排泄物語

親戚が集まる正月の座敷

投稿者: 生成エピソード集(エピソード851〜900)2分で読めます閲覧 9863.3(6件)

冷え込みの厳しい一月三日の午後一時すぎ、雪がちらつく東北の実家でのことだ。正月の親戚一同が集まる大広間での宴会が行われており、室内にはファンヒーターの温風とごちそうの匂いが充満していた。祖父や叔父たちが酒を酌み交わす中、私はお給仕や片付けに追われていたが、冷たいビールやジュースを勧められるままに飲み干したのが完全に裏目に出てしまった。

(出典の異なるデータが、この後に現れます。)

/-- **The unit vectors of the triangular lattice are the six powers of `ζ`**: if
`‖a + bζ‖ = 1` then `(a, b) ∈ {(1,0), (0,1), (-1,1), (-1,0), (0,-1), (1,-1)}`, i.e.
`a + bζ = ζ^j` for some `j < 6`. [cite: HeitmannRadin1980, §2 (p. 283)] -/
theorem intComb_eq_pow_of_norm_eq_one {a b : ℤ}
    (h : ‖(a : ℂ) + (b : ℂ) * Complex.exp (((π / 3 : ℝ) : ℂ) * I)‖ = 1) :
    ∃ j : ℕ, j < 6 ∧ (a : ℂ) + (b : ℂ) * Complex.exp (((π / 3 : ℝ) : ℂ) * I) =
      Complex.exp (((π / 3 : ℝ) : ℂ) * I) ^ j := by
  have hN : a ^ 2 + a * b + b ^ 2 = 1 := by
    have := norm_sq_intComb a b
    rw [h, one_pow] at this
    exact_mod_cast this.symm
  have hb1 : b ≤ 1 := by nlinarith [sq_nonneg (2 * a + b)]
  have hb2 : -1 ≤ b := by nlinarith [sq_nonneg (2 * a + b)]
  have ha1 : a ≤ 1 := by nlinarith [sq_nonneg (a + 2 * b)]
  have ha2 : -1 ≤ a := by nlinarith [sq_nonneg (a + 2 * b)]
  have hz2 := exp_pi_div_three_mul_I_sq
  have hz3 := exp_pi_div_three_mul_I_pow_three
  set ζ := Complex.exp (((π / 3 : ℝ) : ℂ) * I) with hζ
  rcases (show a = -1 ∨ a = 0 ∨ a = 1 by omega) with rfl | rfl | rfl <;>
    rcases (show b = -1 ∨ b = 0 ∨ b = 1 by omega) with rfl | rfl | rfl
  · norm_num at hN
  · exact ⟨3, by norm_num, by push_cast; linear_combination (-1 : ℂ) * hz3⟩
  · exact ⟨2, by norm_num, by push_cast; linear_combination (-1 : ℂ) * hz2⟩
  · exact ⟨4, by norm_num, by push_cast; linear_combination (-ζ) * hz3⟩
  · norm_num at hN
  · exact ⟨1, by norm_num, by push_cast; ring⟩
  · exact ⟨5, by norm_num, by push_cast; linear_combination hz2 - ζ ^ 2 * hz3⟩
  · exact ⟨0, by norm_num, by push_cast; ring⟩
  · norm_num at hN

/-- **Lattice directions differ by multiples of `π/3`**: for `u ≠ 0` the counter-clockwise
angle from `u ζ^j` to `u ζ^i` is `m π/3` for some `m < 6`. [cite: HeitmannRadin1980, §2 (p. 283)] -/
theorem ccwAngle_mul_pow_mul_pow {u : ℂ} (hu : u ≠ 0) (j i : ℕ) :
    ∃ m : ℕ, m < 6 ∧
      ccwAngle (u * Complex.exp (((π / 3 : ℝ) : ℂ) * I) ^ j)
        (u * Complex.exp (((π / 3 : ℝ) : ℂ) * I) ^ i) = m * (π / 3) := by
  have hπ := Real.pi_pos
  have hz6 := exp_pi_div_three_mul_I_pow_six
  set ζ := Complex.exp (((π / 3 : ℝ) : ℂ) * I) with hζ
  have hζ0 : ζ ≠ 0 := Complex.exp_ne_zero _
  obtain ⟨m, hm⟩ : ∃ m : ℕ, m = (i + 6 * (j + 1) - j) % 6 := ⟨_, rfl⟩
  have hm6 : m < 6 := by omega
  refine ⟨m, hm6, ?_⟩
  have hexp : Complex.exp ((((m : ℕ) : ℝ) * (π / 3) : ℝ) * I) = ζ ^ m := by
    rw [hζ, ← Complex.exp_nat_mul]
    congr 1
    push_cast
    ring
  have key : u * ζ ^ i = u * ζ ^ j * Complex.exp ((((m : ℕ) : ℝ) * (π / 3) : ℝ) * I) := by
    rw [hexp, mul_assoc, ← pow_add]
    congr 1
    have hi : ζ ^ i = ζ ^ (i % 6) := by
      conv_lhs => rw [← Nat.mod_add_div i 6, pow_add, pow_mul, hz6, one_pow, mul_one]
    have hjm : ζ ^ (j + m) = ζ ^ ((j + m) % 6) := by
      conv_lhs => rw [← Nat.mod_add_div (j + m) 6, pow_add, pow_mul, hz6, one_pow, mul_one]
    rw [hi, hjm]
    congr 1
    omega
  rw [key]
  exact ccwAngle_mul_exp (mul_ne_zero hu (pow_ne_zero _ hζ0)) (by positivity) (by
    have : ((m : ℕ) : ℝ) < 6 := by exact_mod_cast hm6
    nlinarith)

/-- **A unit lattice bond carries no lattice point in its interior** (the bonds of a lattice
configuration are "elementary": "C_g decomposes R² into elementary polygons with unit sides"): a
lattice point on a segment of length `1` issuing from a lattice point is one of its ends (its
distance `s ∈ [0,1]` to the lattice end has `s²` an integer). [cite: HeitmannRadin1980, §4 (p. 284)] -/
theorem eq_or_eq_of_lattice_mem_segment {u t x y y' : ℂ} (hu : ‖u‖ = 1)
    (hx : ∃ a b : ℤ, x = t + u * ((a : ℂ) + (b : ℂ) * Complex.exp (((π / 3 : ℝ) : ℂ) * I)))
    (hy : ∃ a b : ℤ, y = t + u * ((a : ℂ) + (b : ℂ) * Complex.exp (((π / 3 : ℝ) : ℂ) * I)))
    (h1 : ‖y' - y‖ = 1) (hxs : x ∈ segment ℝ y y') : x = y ∨ x = y' := by
  obtain ⟨s, hs0, hs1, hxe⟩ : ∃ s : ℝ, 0 ≤ s ∧ s ≤ 1 ∧ x = y + s * (y' - y) := by
    rw [segment_eq_image'] at hxs
    obtain ⟨s, ⟨h0, h1⟩, rfl⟩ := hxs
    exact ⟨s, h0, h1, by simp [Complex.real_smul]⟩
  have hn : ‖x - y‖ = s := by
    rw [hxe, add_sub_cancel_left, norm_mul, Complex.norm_real, Real.norm_eq_abs,
      abs_of_nonneg hs0, h1, mul_one]
  obtain ⟨N, hN⟩ : ∃ N : ℤ, ‖x - y‖ ^ 2 = N := by
    obtain ⟨a, b, hab⟩ := hx
    obtain ⟨a', b', hab'⟩ := hy
    refine ⟨(a - a') ^ 2 + (a - a') * (b - b') + (b - b') ^ 2, ?_⟩
    have e : x - y =
        u * (((a - a' : ℤ) : ℂ) + ((b - b' : ℤ) : ℂ) * Complex.exp (((π / 3 : ℝ) : ℂ) * I)) := by
      rw [hab, hab']; push_cast; ring
    rw [e, norm_mul, hu, one_mul, norm_sq_intComb]
  rw [hn] at hN
  have hN0 : (0 : ℝ) ≤ N := by rw [← hN]; positivity
  have hN1 : (N : ℝ) ≤ 1 := by rw [← hN]; nlinarith
  have hN' : N = 0 ∨ N = 1 := by
    have h0 : 0 ≤ N := by exact_mod_cast hN0
    have h1 : N ≤ 1 := by exact_mod_cast hN1
    omega
  rcases hN' with rfl | rfl
  · left
    have : s = 0 := by push_cast at hN; nlinarith
    rw [hxe, this]; simp
  · right
    have : s = 1 := by push_cast at hN; nlinarith
    rw [hxe, this]; simp

/-- **Two unit lattice bonds meet only in common ends** (unit bonds between lattice points do
not cross): a common point of the unit lattice bonds `[y, y']` and `[v, v']` is an end of
`[y, y']`, unless the two bonds coincide (the four ends form a hard configuration:
`disjoint_segment_of_darts`, `segment_inter_segment_subset`). [cite: HeitmannRadin1980, §4 (p. 284)] -/
theorem lattice_segment_inter {u t y y' v v' w : ℂ} (hu : ‖u‖ = 1)
    (hy : ∃ a b : ℤ, y = t + u * ((a : ℂ) + (b : ℂ) * Complex.exp (((π / 3 : ℝ) : ℂ) * I)))
    (hy' : ∃ a b : ℤ, y' = t + u * ((a : ℂ) + (b : ℂ) * Complex.exp (((π / 3 : ℝ) : ℂ) * I)))
    (hv : ∃ a b : ℤ, v = t + u * ((a : ℂ) + (b : ℂ) * Complex.exp (((π / 3 : ℝ) : ℂ) * I)))
    (hv' : ∃ a b : ℤ, v' = t + u * ((a : ℂ) + (b : ℂ) * Complex.exp (((π / 3 : ℝ) : ℂ) * I)))
    (h1 : ‖y' - y‖ = 1) (h1' : ‖v' - v‖ = 1) (hw : w ∈ segment ℝ y y')
    (hw' : w ∈ segment ℝ v v') : w = y ∨ w = y' ∨ segment ℝ y y' = segment ℝ v v' := by
  classical
  -- the four ends form a hard configuration
  set Q : Finset ℂ := {y, y', v, v'} with hQ
  have hQhard : IsHard Q := by
    intro p hp q hq hpq
    simp only [hQ, Finset.mem_insert, Finset.mem_singleton] at hp hq
    have hp' : ∃ a b : ℤ, p = t + u * ((a : ℂ) + (b : ℂ) * Complex.exp (((π / 3 : ℝ) : ℂ) * I)) := by
      rcases hp with rfl | rfl | rfl | rfl <;> assumption
    have hq' : ∃ a b : ℤ, q = t + u * ((a : ℂ) + (b : ℂ) * Complex.exp (((π / 3 : ℝ) : ℂ) * I)) := by
      rcases hq with rfl | rfl | rfl | rfl <;> assumption
    exact one_le_norm_sub_of_lattice hu hp' hq' hpq
  have hyQ : y ∈ Q := by simp [hQ]
  have hy'Q : y' ∈ Q := by simp [hQ]
  have hvQ : v ∈ Q := by simp [hQ]
  have hv'Q : v' ∈ Q := by simp [hQ]
  have hd : (y, y') ∈ darts Q := mem_darts.2 ⟨⟨hyQ, hy'Q⟩, h1⟩
  have hd' : (v, v') ∈ darts Q := mem_darts.2 ⟨⟨hvQ, hv'Q⟩, h1'⟩
  have hq1 : y' ∈ nbrs Q y := mem_nbrs.2 ⟨hy'Q, h1⟩
  have hq2 : y ∈ nbrs Q y' := mem_nbrs.2 ⟨hyQ, by rw [norm_sub_rev]; exact h1⟩
  by_cases e1 : y = v
  · by_cases e2 : y' = v'
    · right; right; rw [e1, e2]
    · left
      have hk : v' ∈ nbrs Q y := mem_nbrs.2 ⟨hv'Q, by rw [e1]; exact h1'⟩
      exact Set.mem_singleton_iff.1
        (segment_inter_segment_subset hq1 hk e2 ⟨hw, by rw [e1]; exact hw'⟩)
  by_cases e2 : y = v'
  · by_cases e3 : y' = v
    · right; right; rw [e2, e3, segment_symm]
    · left
      have hk : v ∈ nbrs Q y := mem_nbrs.2 ⟨hvQ, by rw [e2, norm_sub_rev]; exact h1'⟩
      exact Set.mem_singleton_iff.1
        (segment_inter_segment_subset hq1 hk e3 ⟨hw, by rw [e2, segment_symm]; exact hw'⟩)
  by_cases e3 : y' = v
  · right; left
    have hk : v' ∈ nbrs Q y' := mem_nbrs.2 ⟨hv'Q, by rw [e3]; exact h1'⟩
    exact Set.mem_singleton_iff.1
      (segment_inter_segment_subset hq2 hk e2 ⟨by rw [segment_symm]; exact hw, by rw [e3]; exact hw'⟩)
  by_cases e4 : y' = v'
  · right; left
    have hk : v ∈ nbrs Q y' := mem_nbrs.2 ⟨hvQ, by rw [e4, norm_sub_rev]; exact h1'⟩
    exact Set.mem_singleton_iff.1
      (segment_inter_segment_subset hq2 hk e1
        ⟨by rw [segment_symm]; exact hw, by rw [e4, segment_symm]; exact hw'⟩)
  · exact absurd hw' (Set.disjoint_left.1 (disjoint_segment_of_darts hQhard hd hd' e1 e2 e3 e4) hw)

end Lattice

/-! ## §6 Every lattice point inside or on the boundary polygon is a centre -/

section Fill

variable {hne : P.Nonempty} {h2 : ∀ p ∈ P, 2 ≤ (nbrs P p).card}

/-- **A lattice point on the boundary polygon is a centre** (indeed a boundary vertex: the
boundary bonds are unit lattice bonds). [cite: HeitmannRadin1980, Theorem (2)(a)] -/
theorem mem_of_lattice_of_mem_range {u t x : ℂ} (hu : ‖u‖ = 1)
    (hΛ : ∀ p ∈ P, ∃ a b : ℤ, p = t + u * ((a : ℂ) + (b : ℂ) * Complex.exp (((π / 3 : ℝ) : ℂ) * I)))
    (hx : ∃ a b : ℤ, x = t + u * ((a : ℂ) + (b : ℂ) * Complex.exp (((π / 3 : ℝ) : ℂ) * I)))
    (hxR : x ∈ Set.range (polygonLoop (bdry P hne h2) (period P hne h2))) : x ∈ P := by
  rw [range_bdryLoop_eq] at hxR
  obtain ⟨i, hxi⟩ := Set.mem_iUnion.1 hxR
  rcases eq_or_eq_of_lattice_mem_segment hu hx (hΛ _ (bdry_mem i)) (norm_bdry_succ_sub i) hxi
    with rfl | rfl
  · exact bdry_mem i
  · exact bdry_mem (i + 1)

/-- **A lattice neighbour of a centre lying inside or on the polygon is a centre.** Let the
configuration be hard and non-splitting with every corner tight or outer, all centres on the
lattice `t + u(ℤ + ℤζ)`. If `y` is a centre and `y' = y + u ζ^j` lies inside or on the
boundary polygon, then `y'` is a centre: otherwise the direction `y → y'` lies strictly inside a
corner at `y`; a tight one is impossible (lattice directions are `π/3` apart); an outer one has
its sector outside, and then the open lattice bond `(y, y')`, which does not meet the polygon,
is outside, so `y'` is outside or on the polygon — neither. [cite: HeitmannRadin1980, Theorem (2)(a)] -/
theorem lattice_nbr_mem (hP : IsHard P) (hns : ¬ Splits P)
    (ht : ∀ d ∈ darts P, gapAngle P d.1 d.2 = π / 3 ∨ d ∈ Set.range (traceDart P hne h2))
    {u t : ℂ} (hu : ‖u‖ = 1)
    (hΛ : ∀ p ∈ P, ∃ a b : ℤ, p = t + u * ((a : ℂ) + (b : ℂ) * Complex.exp (((π / 3 : ℝ) : ℂ) * I)))
    {y : ℂ} (hy : y ∈ P) (j : ℕ)
    (hy' : y + u * Complex.exp (((π / 3 : ℝ) : ℂ) * I) ^ j ∈
        IsJordanLoop.inside (polygonLoop (bdry P hne h2) (period P hne h2)) ∨
      y + u * Complex.exp (((π / 3 : ℝ) : ℂ) * I) ^ j ∈
        Set.range (polygonLoop (bdry P hne h2) (period P hne h2))) :
    y + u * Complex.exp (((π / 3 : ℝ) : ℂ) * I) ^ j ∈ P := by
  classical
  by_contra hy'P
  have hπ := Real.pi_pos
  have hJ := (isSimplePolygon_bdry (hne := hne) (h2 := h2) hP hns).isJordanLoop
  set ζ := Complex.exp (((π / 3 : ℝ) : ℂ) * I) with hζ
  set w := u * ζ ^ j with hw
  have hζ1 : ‖ζ‖ = 1 := norm_exp_pi_div_three_mul_I
  have hw1 : ‖w‖ = 1 := by rw [hw, norm_mul, norm_pow, hζ1, one_pow, mul_one, hu]
  have hw0 : w ≠ 0 := by rw [← norm_pos_iff, hw1]; norm_num
  have hu0 : u ≠ 0 := by rw [← norm_pos_iff, hu]; norm_num
  -- `y' = y + w` is a lattice point, not on the polygon, hence inside
  have hy'Λ : ∃ a b : ℤ, y + w = t + u * ((a : ℂ) + (b : ℂ) * ζ) := by
    obtain ⟨a, b, hab⟩ := hΛ y hy
    obtain ⟨a', b', hab'⟩ := exists_exp_pi_div_three_mul_I_pow_eq j
    rw [← hζ] at hab'
    exact ⟨a + a', b + b', by rw [hw, hab, hab']; push_cast; ring⟩
  have hy'R : y + w ∉ Set.range (polygonLoop (bdry P hne h2) (period P hne h2)) :=
    fun h => hy'P (mem_of_lattice_of_mem_range hu hΛ hy'Λ h)
  have hy'in : y + w ∈ IsJordanLoop.inside (polygonLoop (bdry P hne h2) (period P hne h2)) :=
    hy'.resolve_right hy'R
  -- the direction `w` is not a bond direction at `y`, so it lies strictly inside a corner
  have hdir : ∀ k ∈ nbrs P y, ccwAngle (k - y) w ≠ 0 := by
    intro k hk h0
    apply hy'P
    have hk1 := norm_sub_eq_one_of_mem_nbrs hk
    have : k - y = w := Complex.ext_norm_arg (hk1.trans hw1.symm) (ccwAngle_eq_zero_iff.1 h0)
    rw [← this, add_sub_cancel]
    exact (mem_nbrs.1 hk).1
  obtain ⟨q, hq, hθ0, hθ1⟩ := exists_corner_containing (h2 y hy) hdir
  have hqy : (q, y) ∈ darts P :=
    mem_darts.2 ⟨⟨(mem_nbrs.1 hq).1, hy⟩, by rw [norm_sub_rev]; exact (mem_nbrs.1 hq).2⟩
  rcases ht (q, y) hqy with htight | ⟨i, hi⟩
  · -- a tight corner: the angle from `q - y` to `w` is a multiple of `π/3` in `(0, π/3)`
    obtain ⟨j', -, hqj'⟩ : ∃ j' : ℕ, j' < 6 ∧ q - y = u * ζ ^ j' := by
      obtain ⟨a, b, hab⟩ := hΛ y hy
      obtain ⟨a', b', hab'⟩ := hΛ q (mem_nbrs.1 hq).1
      have e : q - y = u * (((a' - a : ℤ) : ℂ) + ((b' - b : ℤ) : ℂ) * ζ) := by
        rw [hab, hab']; push_cast; ring
      have hn : ‖((a' - a : ℤ) : ℂ) + ((b' - b : ℤ) : ℂ) * ζ‖ = 1 := by
        have := norm_sub_eq_one_of_mem_nbrs hq
        rwa [e, norm_mul, hu, one_mul] at this
      obtain ⟨j', hj', hj'e⟩ := intComb_eq_pow_of_norm_eq_one hn
      exact ⟨j', hj', by rw [e, hj'e]⟩
    obtain ⟨m, -, hm⟩ := ccwAngle_mul_pow_mul_pow hu0 j' j
    rw [hqj', hw] at hθ0 hθ1
    rw [← hζ] at hm
    rw [hm] at hθ0 hθ1
    simp only at htight
    rw [htight] at hθ1
    have hm0 : (0 : ℝ) < m := by nlinarith
    have hm1 : (m : ℝ) < 1 := by nlinarith
    have hm0' : 0 < m := by exact_mod_cast hm0
    have hm1' : m < 1 := by exact_mod_cast hm1
    omega
  · -- an outer corner: its sector is outside, and the bond germ towards `y'` lies in it
    have hK : cornerSector P q y ⊆ IsJordanLoop.outside (polygonLoop (bdry P hne h2) (period P hne h2)) := by
      have := traceCorner_subset_outside (hne := hne) (h2 := h2) hP i
      rwa [traceCorner, hi] at this
    have h4 : (0 : ℝ) < 1 / 4 := by norm_num
    have hptK : y + (1 / 4 : ℝ) • w ∈ cornerSector P q y := by
      rw [cornerSector, mem_sector_iff, add_sub_cancel_left, norm_smul, hw1, mul_one,
        Real.norm_eq_abs, abs_of_pos h4, Complex.real_smul, ccwAngle_real_mul _ _ h4]
      exact ⟨h4, by norm_num, hθ0, hθ1⟩
    have hpt : y + (1 / 4 : ℝ) • w ∈ openSegment ℝ y (y + w) := by
      rw [openSegment_eq_image']
      exact ⟨1 / 4, ⟨by norm_num, by norm_num⟩, by simp⟩
    -- the open lattice bond `(y, y')` misses the polygon
    have hSR : openSegment ℝ y (y + w) ⊆ (Set.range (polygonLoop (bdry P hne h2) (period P hne h2)))ᶜ := by
      intro p hp hpR
      have hpR' := hpR
      rw [range_bdryLoop_eq] at hpR'
      obtain ⟨i', hpi'⟩ := Set.mem_iUnion.1 hpR'
      rcases lattice_segment_inter hu (hΛ y hy) hy'Λ (hΛ _ (bdry_mem i')) (hΛ _ (bdry_mem (i' + 1)))
        (by rw [add_sub_cancel_left]; exact hw1) (norm_bdry_succ_sub i')
        (openSegment_subset_segment ℝ _ _ hp) hpi' with rfl | rfl | heq
      · exact hw0 (by have := left_mem_openSegment_iff.1 hp; linear_combination -this)
      · exact hw0 (by have := right_mem_openSegment_iff.1 hp; linear_combination -this)
      · apply hy'R
        rw [range_bdryLoop_eq]
        exact Set.mem_iUnion.2 ⟨i', heq ▸ right_mem_segment ℝ y (y + w)⟩
    rcases hJ.subset_inside_or_subset_outside (convex_openSegment y (y + w)).isPreconnected hSR
      with hin | hout
    · exact Set.disjoint_left.1 IsJordanLoop.disjoint_inside_outside (hin hpt) (hK hptK)
    · have hcl : y + w ∈ closure (IsJordanLoop.outside (polygonLoop (bdry P hne h2) (period P hne h2))) :=
        closure_mono hout (segment_subset_closure_openSegment (right_mem_segment ℝ y (y + w)))
      rw [hJ.closure_outside_eq] at hcl
      rcases hcl with h | h
      · exact Set.disjoint_left.1 IsJordanLoop.disjoint_inside_outside hy'in h
      · exact hy'R h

最初の異変は、急激に冷え込んできた廊下とお座敷を行き来するうちに、下腹部を締め付けるような鋭い便意の第一波だった。私はその日、お正月にふさわしい上品な薄紫色のアンゴラニットに、タイトな黒の膝丈スカート、そして黒の八十デニールタイツに茶色のスリッパを合わせていた。髪は後ろでハーフアップにまとめ、真珠のヘアピンで留めていたが、便意の焦燥感から全身に噴き出した冷や汗で額の生え際が濡れ、前髪が張り付いた。綺麗に施したはずのファンデーションが脂汗で浮き上がり、マスカラが滲んで涙目のようになっているのが自覚できた。

大勢の親戚が居並ぶ中、給仕の途中で何度も中座することは極めて不作法であり、特に厳しい親戚の叔母たちからの視線。この逃げ場のない社会的状況が、私をお座敷という名の檻に縛り付けていた。私は奥歯を噛み締め、時折「はぅ……っ」と熱く荒い吐息を漏らし、腰を低く落としてお腹を抱え込むようにして必死に括約筋を閉じていた。

便意は容赦なく第二波、第三波と押し寄せ、腸は決壊寸前の泥水のように暴れ、下腹部がギシギシと痛む。私は膝丈スカートの下で、タイツを履いた内ももをこれでもかと密着させ、両膝を交互にすり合わせるようにして激しく震えさせた。スリッパのつま先に全体重をかけ、お尻の筋肉を極限まで締め付けていた。足の指先を限界まで丸め、全身の筋肉を硬直させて便意を逃がそうとするが、お腹の奥の熱い圧力は高まる一方だった。

「あと十分、この片付けが終わるまで……」と、頭の中で狂ったように秒刻みの計算を繰り返しず、焦りで頭が真っ白になった。恥づかしさと、この静かな空間で漏らしてしまいそうだという恐怖が混ざり合い、耳の奥が熱くなって喉がカラカラに渇いた。自分の限界の太も目の震えと、膝丈スカートが小刻みに揺れるスリルの中で、心臓は早鐘のように脈打っていた。

ついに限界に達し、私はお盆を乱雑に置くと、お尻をかばう極端な内股の姿勢でお座敷から立ち上がった。がくがくと震える膝を内側に折り曲げ、すり足のような奇妙な歩幅でトイレへと急ぎ、個室へ滑り込んだ。便座に腰を下ろし、すべてが一気に放出された瞬間の、頭の芯がとろけるような凄まじい解放感は、今でも正月になるたびに下腹部の奥をキュンと熱くさせるほどだた。